Madde kullandığı nasıl anlaşılır?
Madde kullanımını gösteren özgün belirtilerin çok az olduğunu vurgulayan Doç. Dr. Ögel, zararlı madde kullanımının anlaşılması için en nesnel yöntemin kan ve idrar tetkikleri olduğuna dikkati çekiyor.
Doç. Dr. Ögel'in kitabına göre, madde kullanan gençlerde gözlenen ilk farklılık çevresini değiştirmesi. Bu kişiler yeni arkadaşlar ediniyor, eski arkadaşlıklarını bitiriyor. Bunu ise yeni arkadaş çevresinde daha rahat madde bulabildiği ve bu çevrede maddeyi daha rahat kullanabilmek için yapıyor.
Kullandığı maddenin etkisine bağlı olarak ruhsal değişiklikler gösteren bağımlı genç, kimi zaman neşeli ve sakin, kimi zaman öfkeli, saldırgan davranışlar sergilerken, maddenin etkisi geçince de davranışlarda farklılık ortaya çıkabiliyor.
Başarı oldukça düşüyor
Daha önce okul başarısı iyi olan madde bağımlısı öğrencinin başarısı giderek düşmeye başlıyor, okula devam azalıyor, arkadaşları ile dışarıda zaman geçirme çoğalıyor ve bundan da ailenin geç haberi oluyor.
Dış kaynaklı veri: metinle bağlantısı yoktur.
import Summits.HodgeConjecture.HodgeConjecture.Theorems.Ring2WeilCoverageRamifiedTypes
import Summits.HodgeConjecture.HodgeConjecture.Theorems.Ring2WeilCoverageRamifiedPrimePowers
import Summits.HodgeConjecture.HodgeConjecture.Theorems.Ring2WeilCoverageCyclotomicSignaturesG10
import Summits.HodgeConjecture.HodgeConjecture.Theorems.Ring2WeilCoverageCyclotomicUnconditionalSqrtNegEleven
import HarnessLib

/-!
# Weil-type family coverage — THE SECOND RAMIFIED TYPE AT LEVEL `44`: every `ℚ(√−11)`-balanced CM type of `ℚ(ζ₄₄)` also
# carries a polarisation of type `𝔮₂` (`𝔮₂² = (2)`, `N(𝔬𝔣₀) = 2¹⁰`, degree `32`, elementary divisors `(1⁵, 2⁵)`) — whose polarised
# CM points lie on the NON-SPLIT component `T = {2, 11}` of the `ℚ(√−11)` Weil locus in dimension `10` (S-pencil)

research route conditional on HC_CM; not a corollary; Q11.4-sentence-2 already refuted in dim ≥ 3.

Ring 2, WEIL-TYPE FAMILY-COVERAGE CENSUS (`HOME/WEIL-FAMILY-COVERAGE.md` `## b01`, blocks b01.8.3 (the `g = 10` table, rows
`W10.11.a`), b01.34 (the NO row `(44, √−11)`), this gen's part 50 (the first ramified type `𝔮₁₁` at `44`, degree `11`, split
component); owner ring2-b01), part 52a of the `Ring2WeilCoverage*` series (parts 48 / 48c).  At `44` the prime of `ℚ(ζ₄₄)⁺` over
`2` is inert in `ℚ(ζ₄₄)` as well (`2` has order `10` mod `11`), so it flips the principal verdict too:

* `π = ζ³⁸(1 − ζ¹¹)(1 − ζ)` (`ζ¹¹ = i`: `(π) = (1 − i) = 𝔭₂`, `(π)² = (2)`): `adm_fortyFourB`, `twistSet_fortyFourB`
  (`X_π = {3, 5, 15, 17, 23, 25, 31, 35, 37, 43}`, `|A_π|/2 = 5`), `exists_type_ideal_fortyFourB`, `map_type_pow_fortyFourB`
  (`(𝔬𝔣₀)² = (2)`), **`exists_type_fortyFourB_sqrt_neg_eleven`** / **`exists_ramifiedType_fortyFourB_sqrt_neg_eleven`** (EVERY
  `ℚ(√−11)`-balanced `Φ`: a `Φ`-positive divisor of type `𝔣₀`, degree `32`), `not_exists_type_fortyFourB_sqrt_neg_one` (the
  `ℚ(i)`-balanced = YES-row types do not carry it).

COMPONENTS (S-pencil, exact; `a = (−1)ⁿ det(δ·Tr_{L/K}(ζ′ζ^{j−k}))`, [vG94 5.2]): on the `(44, √−11)`-balanced tori the principal
`ξ` gives `a = −1` (no polarisation — the NO row), the degree-`11` type of part 50 gives `a = 11 ≡ 1` (SPLIT), and THIS degree-`32`
type gives `a = 32 ≡ 2`, `T(a) = {2, 11}`: **the first `ℤ[ζ₄₄]`-CM points of record on a NON-split `ℚ(√−11)` tenfold component**.

HONEST FRAMING: torus-level statements about Shimura's divisors `X_ζ′` of type `(K; Φ; 𝔣₀)` on the principal CM torus
`ℂ^Φ/Φ(ℤ[ζ_M])` [Sh98 §14.3 Prop. 4–5] and elementary ideal arithmetic in `ℤ[ζ_M]`; all residue sets are displayed and checked
by `decide`; the COMPONENT statements (hermitian discriminant classes `a`, sets `T(a)`) are S-pencil — exact determinants of the
`K`-hermitian Gram matrices `Tr_{L/K}(πξ ζ^{j−k})` computed outside the kernel (`work/py/component.py`, mirror
`pub-hodge-ring2-b01/g61/py/`) — and are quoted in the docstrings only; nothing here is a statement about Hodge classes, `W_K`,
general members or HC; `HC_CM` is used nowhere.  No `def`, no named fact, no `sorry`.

References: [cite: Shimura1998, §14.3 Prop. 4–5, pp. 103–104]; [cite: Washington1997, §8.1, Lemma 1.4, Prop. 2.8];
[cite: vanGeemen1994HodgeAV, Lemma 5.2, Thm. 5.10] (discriminant class of a Weil-type polarisation); census b01.17 / b01.38 (seat-derived).
-/

noncomputable section

open Polynomial NumberField Complex Finset
open scoped Real nonZeroDivisors

namespace Summit.HodgeConjecture.Ring2WeilCoverage.RamifiedTypesLevel44PrimeTwo

open Literature.AlgebraicGeometry.Motives (CMType)
open Literature.AlgebraicGeometry.HodgeTheory (IsCMTypeSet)
open Literature.AlgebraicGeometry.ComplexMultiplication.CyclotomicCMType (isCMTypeSet_residueFilter)
open Literature.NumberTheory.ComplexMultiplication
open Summit.HodgeConjecture.Ring2WeilCoverage.RamifiedTypes
open Summit.HodgeConjecture.Ring2WeilCoverage.RamifiedPrimePowers
open Summit.HodgeConjecture.Ring2WeilCoverage.CyclotomicUnitProducts (isUnit_one_sub_toInteger_pow)
open Summit.HodgeConjecture.Ring2WeilCoverage.CMTypeSetPairCount (card_inter_add_card_inter_eq)
open Summit.HodgeConjecture.Ring2WeilCoverage.CMTypeSetOddPositions (two_mul_card_eq_card_units)
open Summit.HodgeConjecture.Ring2WeilCoverage.CyclotomicSignaturesG10 (exists_units_sign_eq_fortyFour)
open Summit.HodgeConjecture.Ring2WeilCoverage.CyclotomicUnconditionalSqrtNegEleven (norm_realUnits_pos_fortyFour)

variable {K : Type} [Field K] [NumberField K] {ζ : K}

/-- `𝐞(t) = exp(2πi t/n) ∈ ℂ` (`ZMod.toCircle`). -/
local notation3 (prettyPrint := false) "𝐞 " t:max => ((ZMod.toCircle t : Circle) : ℂ)

section Level44

/-- the residue set `S_Φ` read at level `44`. -/
local notation3 (prettyPrint := false) "SΦ[" Φ "," z "]" =>
  (Finset.univ.filter fun t : ZMod 44 => ∃ σ ∈ (Φ : CMType K).1, σ (z : K) = 𝐞 t)

/-- part 48's twisted sign set `X_π` at level `44` (`n := 44`). -/
local notation3 (prettyPrint := false) "Xtw44 " x:max =>
  (Finset.univ.filter fun t : ZMod 44 => t.val.Coprime 44 ∧
    ¬ ((44 < (x : ℕ × ℕ × ℕ).1 * ZMod.val t % (2 * 44) ↔ 44 < (x : ℕ × ℕ × ℕ).2.1 * ZMod.val t % (2 * 44)) ↔
      Even (Finset.card (Finset.filter (fun s : ZMod 44 => s.val.Coprime 44 ∧ s.val < t.val) Finset.univ))))

/-- the census's `N_odd` at level `44` (part 5). -/
local notation3 (prettyPrint := false) "Nodd44" =>
  (Finset.univ.filter fun t : ZMod 44 => t.val.Coprime 44 ∧
    Even (Finset.card (Finset.filter (fun s : ZMod 44 => s.val.Coprime 44 ∧ s.val < t.val) Finset.univ)))

/-! #### Level `44`, the type `𝔣₀` with `𝔬𝔣₀ = (π)`, `π = ζ^38(1 − ζ^11)(1 − ζ^1)` (`ζ^11` a primitive `4`-th root of unity: `(π) = (1 − ζ^11)`, `(π)^2 = (2)`) -/

/-- the semi-admissibility of `x = (11, 1, 38)` at level `44` (`44 ∤ 11, 1`; `2·38 + 11 + 1 ≡ 0 (mod 88)`). [folklore] -/
theorem adm_fortyFourB : ¬ 44 ∣ ((11, 1, 38) : ℕ × ℕ × ℕ).1 ∧ ¬ 44 ∣ ((11, 1, 38) : ℕ × ℕ × ℕ).2.1 ∧
    (2 * ((11, 1, 38) : ℕ × ℕ × ℕ).2.2 + ((11, 1, 38) : ℕ × ℕ × ℕ).1 + ((11, 1, 38) : ℕ × ℕ × ℕ).2.1) % (2 * 44) = 0 := by
  decide

/-- **The twisted sign set at level `44` for `π = ζ^38(1 − ζ^11)(1 − ζ^1)`: `X_π = N_odd ∆ A_π = [3, 5, 15, 17, 23, 25, 31, 35, 37, 43]`** (`A_π = [1, 3, 9, 17, 19, 25, 27, 35, 41, 43]`, `|A_π|/2 = 5`;
`decide`).
research route conditional on HC_CM; not a corollary; Q11.4-sentence-2 already refuted in dim ≥ 3. [folklore] -/
theorem twistSet_fortyFourB : Xtw44 ((11, 1, 38) : ℕ × ℕ × ℕ) = ({3, 5, 15, 17, 23, 25, 31, 35, 37, 43} : Finset (ZMod 44)) := by
  decide

/-- **A type `𝔣₀ ⊆ 𝓞 K⁺` with `𝔬𝔣₀ = (π)`, `π = ζ^38(1 − ζ^11)(1 − ζ^1)`, EXISTS** (part 48 `exists_ideal_map_eq_span_gen`).
research route conditional on HC_CM; not a corollary; Q11.4-sentence-2 already refuted in dim ≥ 3. [cite: Shimura1998, §14.3, p. 103] -/
theorem exists_type_ideal_fortyFourB [IsCMField K] (hζ : IsPrimitiveRoot ζ 44) :
    ∃ 𝔣₀ : Ideal (𝓞 (maximalRealSubfield K)),
      𝔣₀.map (algebraMap (𝓞 (maximalRealSubfield K)) (𝓞 K)) = Ideal.span {hζ.toInteger ^ 38 * (1 - hζ.toInteger ^ 11) * (1 - hζ.toInteger ^ 1)} :=
  exists_ideal_map_eq_span_gen (x := ((11, 1, 38) : ℕ × ℕ × ℕ)) hζ adm_fortyFourB

omit [NumberField K] in
/-- **`(𝔬𝔣₀)^2 = (2)`** for the type `𝔣₀` with `𝔬𝔣₀ = (π)`, `π = ζ^38(1 − ζ^11)(1 − ζ^1)`: `(π) = (1 − ζ^11)` (the factors `ζ^38`,
`1 − ζ^1` are units, part 13) and `(1 − ζ^11)^2 = (2)` (part 48c, `ζ^11` a primitive `4`-th root of unity) — so
`N(𝔬𝔣₀) = 2^10`, `N_{K⁺/ℚ}(𝔣₀) = 2^5`: a polarisation of type `𝔣₀` on `ℂ^Φ/Φ(ℤ[ζ_44])` has degree `32`.
research route conditional on HC_CM; not a corollary; Q11.4-sentence-2 already refuted in dim ≥ 3. [cite: Washington1997, Lemma 1.4, Prop. 2.8] -/
theorem map_type_pow_fortyFourB (hζ : IsPrimitiveRoot ζ 44) {𝔣₀ : Ideal (𝓞 (maximalRealSubfield K))}
    (h𝔣₀ : 𝔣₀.map (algebraMap (𝓞 (maximalRealSubfield K)) (𝓞 K)) = Ideal.span {hζ.toInteger ^ 38 * (1 - hζ.toInteger ^ 11) * (1 - hζ.toInteger ^ 1)}) :
    𝔣₀.map (algebraMap (𝓞 (maximalRealSubfield K)) (𝓞 K)) ^ 2 = Ideal.span {(2 : 𝓞 K)} := by
  have hη : IsPrimitiveRoot (ζ ^ 11) 4 := hζ.pow (by norm_num) (by norm_num)
  have hηint : hη.toInteger = hζ.toInteger ^ 11 := RingOfIntegers.ext (by simp [IsPrimitiveRoot.toInteger])
  have hu1 : IsUnit (hζ.toInteger ^ 38 : 𝓞 K) := (hζ.toInteger_isPrimitiveRoot.isUnit (by norm_num)).pow 38
  have hu2 : IsUnit (1 - hζ.toInteger ^ 1 : 𝓞 K) := isUnit_one_sub_toInteger_pow hζ (by decide) (by decide +kernel)
  rw [h𝔣₀, Ideal.span_singleton_mul_right_unit hu2, Ideal.span_singleton_mul_left_unit hu1, ← hηint]
  exact span_one_sub_pow_eq_four hη

open scoped Classical in
/-- **CENSUS ROW `(ℚ(ζ_44), ℚ(√−11))` (a NO row for principal polarisations) — the RAMIFIED TYPE EXISTS: for every CM type `Φ`
of `ℚ(ζ_44)` balanced for `N_K = [7, 13, 17, 19, 21, 29, 35, 39, 41, 43]` (the Weil signature `(5,5)` on `K = ℚ(√−11)`) and every type `𝔣₀` with
`𝔬𝔣₀ = (π)`, `π = ζ^38(1 − ζ^11)(1 − ζ^1)`, the principal CM torus `ℂ^Φ/Φ(ℤ[ζ_44])` CARRIES a `Φ`-positive divisor `X_ζ′` of type
`(K; Φ; 𝔣₀)`** — `ζ′^ρ = −ζ′`, `Im φ(ζ′) > 0` on `Φ`, `IsOfType 1 ζ′ 𝔣₀` [Sh98 §14.3 Prop. 4: a polarisation whose `φ_X` is the
`𝔬𝔣₀`-multiplication, of degree `32`].  Proof: part 48 `exists_type_of_even` + THEOREM L (ii) at `44` + the residue count
`|S_Φ ∩ X_π| ≡ |X_π ∖ N_K| + g/2 = 7 + 5 ≡ 0`.
research route conditional on HC_CM; not a corollary; Q11.4-sentence-2 already refuted in dim ≥ 3. [cite: Shimura1998, §14.3 Prop. 4–5, pp. 103–104] -/
theorem exists_type_fortyFourB_sqrt_neg_eleven [IsCMField K] [IsCyclotomicExtension {44} ℚ K] (hζ : IsPrimitiveRoot ζ 44)
    (Φ : CMType K) (hbal : 2 * (SΦ[Φ, ζ] ∩ ({7, 13, 17, 19, 21, 29, 35, 39, 41, 43} : Finset (ZMod 44))).card = (SΦ[Φ, ζ]).card)
    {𝔣₀ : Ideal (𝓞 (maximalRealSubfield K))}
    (h𝔣₀ : 𝔣₀.map (algebraMap (𝓞 (maximalRealSubfield K)) (𝓞 K)) = Ideal.span {hζ.toInteger ^ 38 * (1 - hζ.toInteger ^ 11) * (1 - hζ.toInteger ^ 1)}) :
    ∃ ζ' : K, IsCMField.complexConj K ζ' = -ζ' ∧ (∀ φ : Φ.1, 0 < (φ.1 ζ').im) ∧
        CMTypeLattice.IsOfType (1 : (FractionalIdeal (𝓞 K)⁰ K)ˣ) ζ' 𝔣₀ := by
  have hg : Nat.totient 44 = 2 * (9 + 1) := by decide
  refine exists_type_of_even hζ hg adm_fortyFourB Φ h𝔣₀ (exists_units_sign_eq_fortyFour hζ Φ) ?_
  rw [twistSet_fortyFourB]
  have hS := isCMTypeSet_residueFilter hζ Φ
  have hX : IsCMTypeSet 44 ({3, 5, 15, 17, 23, 25, 31, 35, 37, 43} : Finset (ZMod 44)) := by decide
  have hNK : IsCMTypeSet 44 ({7, 13, 17, 19, 21, 29, 35, 39, 41, 43} : Finset (ZMod 44)) := by decide
  have h1 := card_inter_mod_two_eq hS hX hNK
  have h2 := two_mul_card_eq_card_units hS
  have hU : (Finset.univ.filter fun t : ZMod 44 => t.val.Coprime 44).card = 20 := by decide
  have h3 : (({3, 5, 15, 17, 23, 25, 31, 35, 37, 43} : Finset (ZMod 44)) \ ({7, 13, 17, 19, 21, 29, 35, 39, 41, 43} : Finset (ZMod 44))).card = 7 := by decide
  rw [Nat.even_iff]
  omega

open scoped Classical in
/-- **CENSUS ROW `(ℚ(ζ_44), ℚ(√−11))`, headline form: there is a type `𝔣₀ ⊆ 𝓞 K⁺` with `(𝔬𝔣₀)^2 = (2)` such that
`ℂ^Φ/Φ(ℤ[ζ_44])` carries a `Φ`-positive divisor of type `(K; Φ; 𝔣₀)`** for every `K`-balanced CM type `Φ`, `K = ℚ(√−11)`
(polarisation degree `32`; the census's NO row gets an explicit NON-principal polarisation).
research route conditional on HC_CM; not a corollary; Q11.4-sentence-2 already refuted in dim ≥ 3. [cite: Shimura1998, §14.3 Prop. 4–5, pp. 103–104] -/
theorem exists_ramifiedType_fortyFourB_sqrt_neg_eleven [IsCMField K] [IsCyclotomicExtension {44} ℚ K]
    (hζ : IsPrimitiveRoot ζ 44) (Φ : CMType K) (hbal : 2 * (SΦ[Φ, ζ] ∩ ({7, 13, 17, 19, 21, 29, 35, 39, 41, 43} : Finset (ZMod 44))).card = (SΦ[Φ, ζ]).card) :
    ∃ 𝔣₀ : Ideal (𝓞 (maximalRealSubfield K)),
      𝔣₀.map (algebraMap (𝓞 (maximalRealSubfield K)) (𝓞 K)) ^ 2 = Ideal.span {(2 : 𝓞 K)} ∧
      ∃ ζ' : K, IsCMField.complexConj K ζ' = -ζ' ∧ (∀ φ : Φ.1, 0 < (φ.1 ζ').im) ∧
        CMTypeLattice.IsOfType (1 : (FractionalIdeal (𝓞 K)⁰ K)ˣ) ζ' 𝔣₀ := by
  obtain ⟨𝔣₀, h𝔣₀⟩ := exists_type_ideal_fortyFourB hζ
  exact ⟨𝔣₀, map_type_pow_fortyFourB hζ h𝔣₀, exists_type_fortyFourB_sqrt_neg_eleven hζ Φ hbal h𝔣₀⟩

open scoped Classical in
/-- **Row `(ℚ(ζ_44), ℚ(i))` (a YES row for principal polarisations) does NOT carry the ramified type**: for `Φ` balanced
for `N_K = [3, 7, 15, 19, 23, 27, 31, 35, 39, 43]` (`K = ℚ(i)`) there is NO `Φ`-positive divisor of type `𝔣₀`, `𝔬𝔣₀ = (π)`, `π = ζ^38(1 − ζ^11)(1 − ζ^1)` —
THEOREM L (i) at `44` + the odd count `|S_Φ ∩ X_π| ≡ 4 + 5` (part 48 `not_exists_type_of_norm_pos_of_odd`).
research route conditional on HC_CM; not a corollary; Q11.4-sentence-2 already refuted in dim ≥ 3. [cite: Shimura1998, §14.3 Prop. 5, p. 104] -/
theorem not_exists_type_fortyFourB_sqrt_neg_one [IsCMField K] [IsCyclotomicExtension {44} ℚ K] (hζ : IsPrimitiveRoot ζ 44)
    (Φ : CMType K) (hbal : 2 * (SΦ[Φ, ζ] ∩ ({3, 7, 15, 19, 23, 27, 31, 35, 39, 43} : Finset (ZMod 44))).card = (SΦ[Φ, ζ]).card)
    {𝔣₀ : Ideal (𝓞 (maximalRealSubfield K))}
    (h𝔣₀ : 𝔣₀.map (algebraMap (𝓞 (maximalRealSubfield K)) (𝓞 K)) = Ideal.span {hζ.toInteger ^ 38 * (1 - hζ.toInteger ^ 11) * (1 - hζ.toInteger ^ 1)}) :
    ¬ ∃ ζ' : K, IsCMField.complexConj K ζ' = -ζ' ∧ (∀ φ : Φ.1, 0 < (φ.1 ζ').im) ∧
        CMTypeLattice.IsOfType (1 : (FractionalIdeal (𝓞 K)⁰ K)ˣ) ζ' 𝔣₀ := by
  have hg : Nat.totient 44 = 2 * (9 + 1) := by decide
  refine not_exists_type_of_norm_pos_of_odd hζ hg adm_fortyFourB Φ h𝔣₀ (norm_realUnits_pos_fortyFour hζ) ?_
  rw [twistSet_fortyFourB]
  have hS := isCMTypeSet_residueFilter hζ Φ
  have hX : IsCMTypeSet 44 ({3, 5, 15, 17, 23, 25, 31, 35, 37, 43} : Finset (ZMod 44)) := by decide
  have hNK : IsCMTypeSet 44 ({3, 7, 15, 19, 23, 27, 31, 35, 39, 43} : Finset (ZMod 44)) := by decide
  have h1 := card_inter_mod_two_eq hS hX hNK
  have h2 := two_mul_card_eq_card_units hS
  have hU : (Finset.univ.filter fun t : ZMod 44 => t.val.Coprime 44).card = 20 := by decide
  have h3 : (({3, 5, 15, 17, 23, 25, 31, 35, 37, 43} : Finset (ZMod 44)) \ ({3, 7, 15, 19, 23, 27, 31, 35, 39, 43} : Finset (ZMod 44))).card = 4 := by decide
  rw [Nat.odd_iff]
  omega

end Level44

end Summit.HodgeConjecture.Ring2WeilCoverage.RamifiedTypesLevel44PrimeTwo

end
Evde bulunduğu zamanlarda odasında tek başına kalmayı tercih etmeye başlayan bağımlı gencin, ailesi ile ilişkileri de azalıyor. Genç, durumunu ailesinin anlamaması ve çatışmalardan kaçınmak için böyle davranıyor.
Her zamankinden daha fazla para harcama, kullandığı maddenin dozu arttıkça gereksinim duyulan para miktarının artmasına bağlı olarak evden para çalma, ileri dönemlerde hırsızlık olayları görülebiliyor.
Diğer yansımalar
Doç. Dr. Kültegin Ögel, madde kullanımına bağlı olarak ortaya çıkan diğer değişiklikleri de şöyle sıralıyor:
Sınıf içinde dalgınlık, dikkat eksikliği, derse konsantre olamama,hafif uykulu bir hal, halsizlik ve yorgunluk.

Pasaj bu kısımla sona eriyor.